Bone health in older individuals with HIV infection is not well studied. This study aimed to compare bone mineral density(BMD), trabecular bone score(TBS), and bone markers in HIV-infected- with age-matched and body mass index(BMI)-matched HIV-uninfected men aged ≥60 years. We investigated the associations between risk factors related to fracture and BMD, TBS, and bone markers in HIV-infected men.
This cross-sectional study included 45 HIV-infected men receiving antiretroviral therapy and 42 HIV-uninfected men. Medical history, BMD and TBS measurements, and laboratory tests related to bone health were assessed in all participants. HIV-related factors known to be associated with bone loss were assessed in HIV-infected men.

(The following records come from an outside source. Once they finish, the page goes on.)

import Literature.MathematicalPhysics.QuantumFieldTheory.Balaban1983to89.B11Eq176Expansion

/-!
# `Balaban1983to89.B11Eq174Chart` — T. Bałaban, *The variational problem and background fields in renormalization group method for
lattice gauge theories*, Commun. Math. Phys. **102** (1985) 277–309 [Balaban1985Variational], Sect. G pp. 305–309, Proposition 9:
«The function 𝓗(B) is determined by Eqs. (174), (175), or (179), (180)» — THE LANDAU-GAUGE CHART 𝓗 AS A LEAN FUNCTION over the
tree's contraction scheme `B11Prop6Scheme` (abstract complex Banach spaces), with its printed properties PROVED there: determinedness
by (174)–(175), `𝓗(0) = 0`, the norm form of «𝓗 satisfies the conditions (19)–(21)», (177) «the expansion of 𝓗 begins with the first
order term H₁B», and «It is an analytic function of B»

HONEST FRAMING (cell `lit-balaban`, verbatim): statement-level skeleton of published theorems with citation tags; proofs where landed; nothing here is a claim about the Yang–Mills mass gap.

PDF held: `paper:balaban1985-cmp102-variational-background` (journal page = PDF page + 276).  Renders
`pub-balaban/b2b-balaban-ref1/pages/1985-cmp102-variational-background/…-p029-x2.png` (p. 305: (170)–(175)) and `…-p030-x2.png` (p. 306:
(176)–(180)) READ AS IMAGES by this seat; Prop. 9 (p. 309) and pp. 307–308 from the render-verified transcript
`pub-balaban/b2b-balaban-b11/transcript.md`; [I] = T. Bałaban, CMP **109** (1987) [Balaban1987RG1] p. 275 (3.26)–(3.27) from its render
`…/1987-cmp109-rg-I-small-field-p027-x2.png` (read as image).

WHY THIS FILE (interface).  `HOME/INTERFACES.md` §3 row «NE9 OWNER NEED-3(b)» (iface-1 v1.11/v1.11a, 2026-08-21T04:27Z/04:31Z): every
printed statement around the chart has its row and decls BY NAME (`B12QPrime348.lam330` = the (3.30) potential with the chart VALUE an
input; `B11Eq129Minimizer.hOp` = H₀/H₁; `B11.LGData.T47`/`Def47`, `B11Eq81Expansion.functional74`, `B11Prop6Scheme`, …); «the ONE
missing object is a DEFINITION — the minimiser's Landau-gauge chart … as an OBJECT … OPEN / NO TAKER».  This file types that object in
the only vocabulary the tree has for Sects. D–G of the paper: the abstract scheme of `B11Prop6Scheme` (configurations `𝒴` with the norm of
(115), currents `𝒵`, `𝒢 = 𝔊` (or `G̃`), `Λ` = the optional linear term of (143)/(179), `W = (δ/δA′)V`, all DATA).  HONEST SCOPE: the tree
holds NO concrete lattice instances of the operators 𝔊, (δ/δA′)V, H₁, H, D of [5]/[15] (they are `…Printed` hypotheses over abstract
carriers), so the chart is an object over the abstract scheme, NOT over `B11Eq7Convention.concreteVarProblem`; the identification
«U_k(V′V₀)U_k(V₀)⁻¹ transformed to the Landau gauge is, by the definition, equal to exp iη𝓗(B)» (Prop. 9) and [I] (3.27)
«U_{k+1}(□₀, V) = (exp iL⁻¹η𝐇_{k+1}(□₀, (1/i) log V))^{u_{k+1}}» relate 𝓗 to the minimiser, which the tree carries only abstractly
(`B11.Thm1Printed`, `Setup.IsBackground`) — recorded here as READINGS, not as theorems.

THE PRINT, verbatim.  p. 305: *«At first we fix the Landau gauge for the configuration U_k(V′V₀)U₀⁻¹ = U₁, and we have U₁ = exp iη𝓗(B),
𝓗 satisfies the conditions (19)–(21) with ε₂ = B₁(B₃(1 + 4C₁)ε₁ + C₁ε₁) ≤ 6B₁B₃C₁ε₁ = B₅ε₁. (173) … The configuration 𝓗 is represented
as  𝓗 = 𝒜₁ + H₁B − HD(𝒜₁ + H₁B), (174)  where 𝒜₁ satisfies the equation  𝒜₁ + 𝔊((δ/δA′)V)(𝒜₁ + H₁B) = 0, (175)  and the regularity
conditions (19) with ε₂ = 8B₅ε₁. The function on the right-hand side of (174) is an analytic function of 𝒜₁ + H₁B, and we have discussed
its expansion in Sect. C.»*  p. 306: *«The function 𝒜₁, as a solution of Eq. (175), is an analytic function of H₁B, hence of B. … Let us
notice that it begins with a term of second order in H₁B, more exactly we have 𝒜₁^{(2)} = −𝔊((δ/δA′)V^{(3)})(H₁B). (176) This implies that
the expansion of 𝓗 begins with the first order term H₁B. … 𝓗 = 𝒜₀ + H₀B − HD(𝒜₀ + H₀B), (179) where 𝒜₀ satisfies the equation obtained
from (143), 𝒜₀ − G̃Δ^{(2)}(𝒜₀ + H₀B) + G̃((δ/δA′)V)(𝒜₀ + H₀B) = 0. … (180) It is an equation of the same type as (175), and it has the same
analyticity properties»*.  p. 309, PROPOSITION 9: *«… The function U_k(V′V₀)U_k(V₀)⁻¹ transformed to the Landau gauge is, by the
definition, equal to exp iη𝓗(B), where B = (1/i) log V′. The function 𝓗(B) is determined by Eqs. (174), (175), or (179), (180). It is an
analytic function of B … It satisfies the conditions (19)–(21) with ε₂ = B₅ε₁ (see (173))»*.  Prop. 6 p. 295: *«Eq. (111) has exactly one
solution in the space (115). … if we replace the configuration H₁B by an arbitrary configuration 𝔄 … then the above statement is again
true and the solution is an analytic function of 𝔄.»*  [I] p. 275 (3.27): *«We make the next gauge transformation u_{k+1} changing the axial
gauge into Landau gauge for the configuration U_{k+1}(□₀, V), hence U_{k+1}(□₀, V) = (exp iL⁻¹η𝐇_{k+1}(□₀, (1/i) log V))^{u_{k+1}},
|𝐇_{k+1}(□₀, (1/i) log V)|, |∇^{L⁻¹η}𝐇_{k+1}(□₀, (1/i) log V)|, ‖𝐇_{k+1}(□₀, (1/i) log V)‖_{1,β} < B₃O(1)Mα₀ on □̃⁴ …»* — the same chart for
the (k+1)-st problem on □₀ at V₀ = 1.

WHAT IS DEFINED AND PROVED (Mathlib + `B11Prop6Scheme`, `B11Eq176Expansion`, `B11.ineq118_121` BY NAME; nothing re-proved).
* `solA 𝒢 Λ W J ε₄ 𝔄` — THE SOLUTION OPERATOR of (175)/(116)/(143)/(180): a solution `X` of `X = mapT 𝒢 Λ W J 𝔄 X` (= `−𝒢J + Λ(X + 𝔄) −
  𝒢(W(X + 𝔄))`) with `‖X‖ ≤ ε₄`, selected by `Classical.epsilon` (junk when none exists).  `Regime 𝒢 Λ W B₀ θ C₄ a₃ j a ε₄` bundles the
  hypotheses of the scheme ((117)–(121), θ-extended, exactly those of `B11Prop6Scheme.existsUnique_solution`); `Regime.ofProp6` builds it
  from Proposition 6's PRINTED smallness conditions (`B11.ineq118_121`).  Under a regime: `solA` is THE unique solution in the ball
  (`Regime.solA_mem`, `Regime.eq_solA`), satisfies (175) literally for `Λ = 0, J = 0` (`Regime.eq175`), does not depend on the auxiliary
  radius (`Regime.solA_eq_of_le`), vanishes at `𝔄 = 0, J = 0` (`Regime.solA_zero`), is of second order `‖𝒜₁‖ ≤ B₀C₄(ε₄ + a)²`
  (`Regime.norm_solA_le_sq`, from `B11Eq176Expansion`), and depends holomorphically on holomorphic data (`Regime.solA_differentiableOn`,
  from `B11Prop6Scheme.solution_analytic`).
* `chartH 𝒢 Λ W J T ε₄ 𝔄 := T (solA … 𝔄 + 𝔄)` — **(174)/(179)/(112)**, with `T` = the Landau-gauge map (47) `A′ ↦ A′ − HD(A′)` as a DATUM
  (print: «an analytic function of 𝒜₁ + H₁B», Sect. C); `chartHB … H₁ B := chartH … (H₁ B)` — 𝓗 as a function of `B` ((174): `𝔄 = H₁B`;
  (179): `𝔄 = H₀B`).  PROVED: `Regime.chartH_eq174` (𝓗 = T(𝒜₁ + 𝔄) with 𝒜₁ the unique solution of (175) in the ball — «determined by
  Eqs. (174), (175)»), `Regime.chartH_eq_of_solution` (any solution in the ball gives the same value), `Regime.chartH_zero` (B = 0 ⇒ 𝓗 = 0
  when `T 0 = 0`: U_k(V₀)U_k(V₀)⁻¹ = 1), `Regime.norm_chartH_le` (‖𝓗‖ ≤ K(‖𝒜₁‖ + ‖𝔄‖) ≤ K(ε₄ + ‖𝔄‖) for `T` K-Lipschitz on the ball with
  `T 0 = 0` — the norm form of «satisfies (19)–(21) with ε₂ = B₅ε₁» and of [I] (3.27)), `Regime.norm_chartH_sub_le` /
  `Regime.norm_chartH_sub_self_le` (**(177)**: ‖𝓗 − T𝔄‖ ≤ K·B₀C₄(ε₄ + a)², and ‖𝓗 − 𝔄‖ ≤ (K_D + K·B₀C₄)(ε₄ + a)² when `HD` is of second
  order — «the expansion of 𝓗 begins with the first order term H₁B»), `Regime.chartH_differentiableOn` / `Regime.chartHB_differentiableOn_line`
  (**«It is an analytic function of B»**: holomorphic along holomorphic families / complex lines `P + σQ`, for `T` holomorphic on the ball).
No `Prop` placeholder and no new fact: two definitions with bodies, one hypothesis structure, proved lemmas; axioms standard.  Unit
`lit-balaban-p07` (Phase-2 seat p07 gen 4, spare budget; TAKING line HOME/STATUS.md 2026-08-21T04:51:44Z), HOME `run/shared/lean/pub/lit-balaban/`.
-/

noncomputable section

namespace Literature.MathematicalPhysics.QuantumFieldTheory.Balaban1983to89.B11Eq174Chart

open Metric Set
open Literature.MathematicalPhysics.QuantumFieldTheory.Balaban1983to89
open Literature.MathematicalPhysics.QuantumFieldTheory.Balaban1983to89.B13Contraction113 (QuadAnalytic)
open Literature.MathematicalPhysics.QuantumFieldTheory.Balaban1983to89.B11Prop6Scheme
open Literature.MathematicalPhysics.QuantumFieldTheory.Balaban1983to89.B11Eq176Expansion

variable {𝒴 𝒵 : Type*} [NormedAddCommGroup 𝒴] [NormedSpace ℂ 𝒴] [NormedAddCommGroup 𝒵] [NormedSpace ℂ 𝒵]

/-! ## §1 The solution operator of (175) / (116) / (143) / (180) -/

/-- **The solution 𝒜(𝔄) of (175)** (and of (116), (143), (180): `X = −𝒢J + Λ(X + 𝔄) − 𝒢(W(X + 𝔄))`) in the ball `‖X‖ ≤ ε₄` of (115), AS A
FUNCTION of the datum `𝔄` (= `H₁B`, `H₀B`, or Prop. 6's «arbitrary configuration 𝔄»): a solution selected by `Classical.epsilon` — the
unique one whenever the scheme's conditions hold (`Regime.eq_solA`), an unspecified element of `𝒴` otherwise.
[cite: Balaban1985Variational, (175) p.305, Prop. 6 p.295] -/
def solA (𝒢 : 𝒵 →L[ℂ] 𝒴) (Λ : 𝒴 →L[ℂ] 𝒴) (W : 𝒴 → 𝒵) (J : 𝒵) (ε₄ : ℝ) (𝔄 : 𝒴) : 𝒴 :=
  Classical.epsilon fun X : 𝒴 => ‖X‖ ≤ ε₄ ∧ mapT 𝒢 Λ W J 𝔄 X = X

variable {𝒢 : 𝒵 →L[ℂ] 𝒴} {Λ : 𝒴 →L[ℂ] 𝒴} {W : 𝒴 → 𝒵} {J : 𝒵} {ε₄ : ℝ} {𝔄 : 𝒴}

/-- If (175) has a solution in the ball, `solA` is one. [cite: Balaban1985Variational, (175) p.305] -/
theorem solA_spec (h : ∃ X : 𝒴, ‖X‖ ≤ ε₄ ∧ mapT 𝒢 Λ W J 𝔄 X = X) :
    ‖solA 𝒢 Λ W J ε₄ 𝔄‖ ≤ ε₄ ∧ mapT 𝒢 Λ W J 𝔄 (solA 𝒢 Λ W J ε₄ 𝔄) = solA 𝒢 Λ W J ε₄ 𝔄 :=
  Classical.epsilon_spec h

/-- If (175) has EXACTLY ONE solution in the ball (Prop. 6), every solution in the ball is `solA`.
[cite: Balaban1985Variational, Prop. 6 p.295] -/
theorem eq_solA_of_existsUnique (h : ∃! X : 𝒴, ‖X‖ ≤ ε₄ ∧ mapT 𝒢 Λ W J 𝔄 X = X) {X : 𝒴} (hX : ‖X‖ ≤ ε₄)
    (hfix : mapT 𝒢 Λ W J 𝔄 X = X) : X = solA 𝒢 Λ W J ε₄ 𝔄 :=
  h.unique ⟨hX, hfix⟩ (solA_spec h.exists)

/-- (175)/(158) as an equation: `X` is a fixed point of `mapT 𝒢 0 W 0 𝔄` iff `X + 𝒢(W(X + 𝔄)) = 0`.
[cite: Balaban1985Variational, (175) p.305, (158) p.302] -/
theorem fixed_iff_eq175 (X : 𝒴) : mapT 𝒢 0 W 0 𝔄 X = X ↔ X + 𝒢 (W (X + 𝔄)) = 0 := by
  rw [mapT_158, eq_comm, eq_neg_iff_add_eq_zero]

/-- **The hypotheses of the contraction scheme**, bundled — exactly those of `B11Prop6Scheme.existsUnique_solution` ((117)–(121) with the
optional linear term of norm `θ`): `‖𝒢f‖ ≤ B₀‖f‖` (Thm 3.13 [5]), `‖ΛY‖ ≤ θ‖Y‖`, `W = (δ/δA′)V` quadratic-analytic (Prop. 4), the data
bounds `‖J‖ ≤ j`, `‖𝔄‖ < a` enter the theorems; the domain condition `2(ε₄ + a) ≤ a₃` ((121) first member), the self-map condition (118)
and the contraction condition ((121) second member).  A hypothesis structure: nothing printed is asserted.
[cite: Balaban1985Variational, (117)–(121) p.295] -/
structure Regime (𝒢 : 𝒵 →L[ℂ] 𝒴) (Λ : 𝒴 →L[ℂ] 𝒴) (W : 𝒴 → 𝒵) (B₀ θ C₄ a₃ j a ε₄ : ℝ) : Prop where
  norm_G : ∀ f, ‖𝒢 f‖ ≤ B₀ * ‖f‖
  norm_L : ∀ Y, ‖Λ Y‖ ≤ θ * ‖Y‖
  quad : QuadAnalytic W C₄ a₃
  B₀_nonneg : 0 ≤ B₀
  C₄_nonneg : 0 ≤ C₄
  θ_nonneg : 0 ≤ θ
  ε₄_nonneg : 0 ≤ ε₄
  dom : 2 * (ε₄ + a) ≤ a₃
  self : B₀ * j + θ * (ε₄ + a) + B₀ * C₄ * (ε₄ + a) ^ 2 ≤ ε₄
  contr : θ + 4 * B₀ * C₄ * (ε₄ + a) < 1

/-- **Proposition 6's printed hypotheses give a regime** (θ = 0, no linear term, as in (116)/(175)): under «ε₄ ≤ a₄ and ε₁ satisfying
2B₀C₁B₃ε₁ ≤ ε₄» (a₄ unfolded as `4ε₄ ≤ a₃ ∧ 16B₀C₄ε₄ ≤ 1`, and `dL ≤ B₃`), with `j = C₁B₃ε₁` (the bound `|J|_{(−3)} < C₁B₃ε₁`) and
`a = 2dL·B₀C₁ε₁` (the bound `|H₁B| ≤ B₀|B|`, `|B| < 2dLC₁ε₁`), the conditions (118), (121) hold (`B11.ineq118_121`).
[cite: Balaban1985Variational, Prop. 6 (118)–(121) p.295] -/
theorem Regime.ofProp6 {B₀ C₄ a₃ : ℝ} (h𝒢 : ∀ f, ‖𝒢 f‖ ≤ B₀ * ‖f‖) (hW : QuadAnalytic W C₄ a₃)
    (hB₀ : 0 ≤ B₀) (hC₄ : 0 ≤ C₄) {dL C₁ B₃ ε₁ ε₄ : ℝ} (hdL : 0 ≤ dL) (hC₁ : 0 ≤ C₁) (hε₁ : 0 ≤ ε₁) (hε₄ : 0 ≤ ε₄) (hB₃ : dL ≤ B₃)
    (h1 : 2 * B₀ * C₁ * B₃ * ε₁ ≤ ε₄) (h2 : 4 * ε₄ ≤ a₃) (h3 : 16 * B₀ * C₄ * ε₄ ≤ 1) :
    Regime 𝒢 0 W B₀ 0 C₄ a₃ (C₁ * B₃ * ε₁) (2 * dL * B₀ * C₁ * ε₁) ε₄ := by
  obtain ⟨⟨-, h118⟩, ⟨h121a, h121b⟩⟩ := B11.ineq118_121 dL B₀ C₁ C₄ B₃ a₃ ε₁ ε₄ hdL hB₀ hC₁ hC₄ hε₁ hε₄ hB₃ h1 h2 h3
  refine ⟨h𝒢, fun Y => by simp, hW, hB₀, hC₄, le_rfl, hε₄, by linarith, ?_, by linarith⟩
  have : B₀ * (C₁ * B₃ * ε₁) = B₀ * C₁ * B₃ * ε₁ := by ring
  rw [this, zero_mul, add_zero]; exact h118

namespace Regime

variable {B₀ θ C₄ a₃ j a : ℝ}

/-- **Prop. 6: exactly one solution in the ball.** [cite: Balaban1985Variational, Prop. 6 p.295] -/
theorem existsUnique [CompleteSpace 𝒴] (R : Regime 𝒢 Λ W B₀ θ C₄ a₃ j a ε₄) (hJ : ‖J‖ ≤ j) (h𝔄 : ‖𝔄‖ < a) :
    ∃! X : 𝒴, ‖X‖ ≤ ε₄ ∧ mapT 𝒢 Λ W J 𝔄 X = X :=
  existsUnique_solution R.norm_G R.norm_L R.quad R.B₀_nonneg R.C₄_nonneg R.θ_nonneg hJ h𝔄 R.ε₄_nonneg R.dom
    R.self R.contr

/-- `solA` lies in the ball (115) and solves the equation. [cite: Balaban1985Variational, Prop. 6 p.295, (175) p.305] -/
theorem solA_mem [CompleteSpace 𝒴] (R : Regime 𝒢 Λ W B₀ θ C₄ a₃ j a ε₄) (hJ : ‖J‖ ≤ j) (h𝔄 : ‖𝔄‖ < a) :
    ‖solA 𝒢 Λ W J ε₄ 𝔄‖ ≤ ε₄ ∧ mapT 𝒢 Λ W J 𝔄 (solA 𝒢 Λ W J ε₄ 𝔄) = solA 𝒢 Λ W J ε₄ 𝔄 :=
  solA_spec (R.existsUnique hJ h𝔄).exists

Mean BMD and TBS, and osteopenia/osteoporosis prevalence were all similar among cases and controls. HIV-infected men had significantly higher mean N-terminal propeptide of type 1 procollagen and C-terminal cross-linking telopeptide of type I collagen (CTX). Stepwise multiple linear regression analysis demonstrated that a low BMI (P=0.015 at lumbar spine, P=0.018 at femoral neck, and P=0.005 at total hip), high CTX (P=0.042 at total hip and P=0.010 for TBS), and a low amount of vitamin D supplementation (P=0.035 for TBS) were independently associated with a low BMD and TBS.
In older HIV-infected men with a low fracture risk, mean BMD and TBS were similar to age- and BMI-matched controls. Mean bone markers were higher in the HIV group. Traditional risk factors for fracture, including low BMI, high CTX, and low vitamin D supplementation were significant predictors of a low BMD and TBS.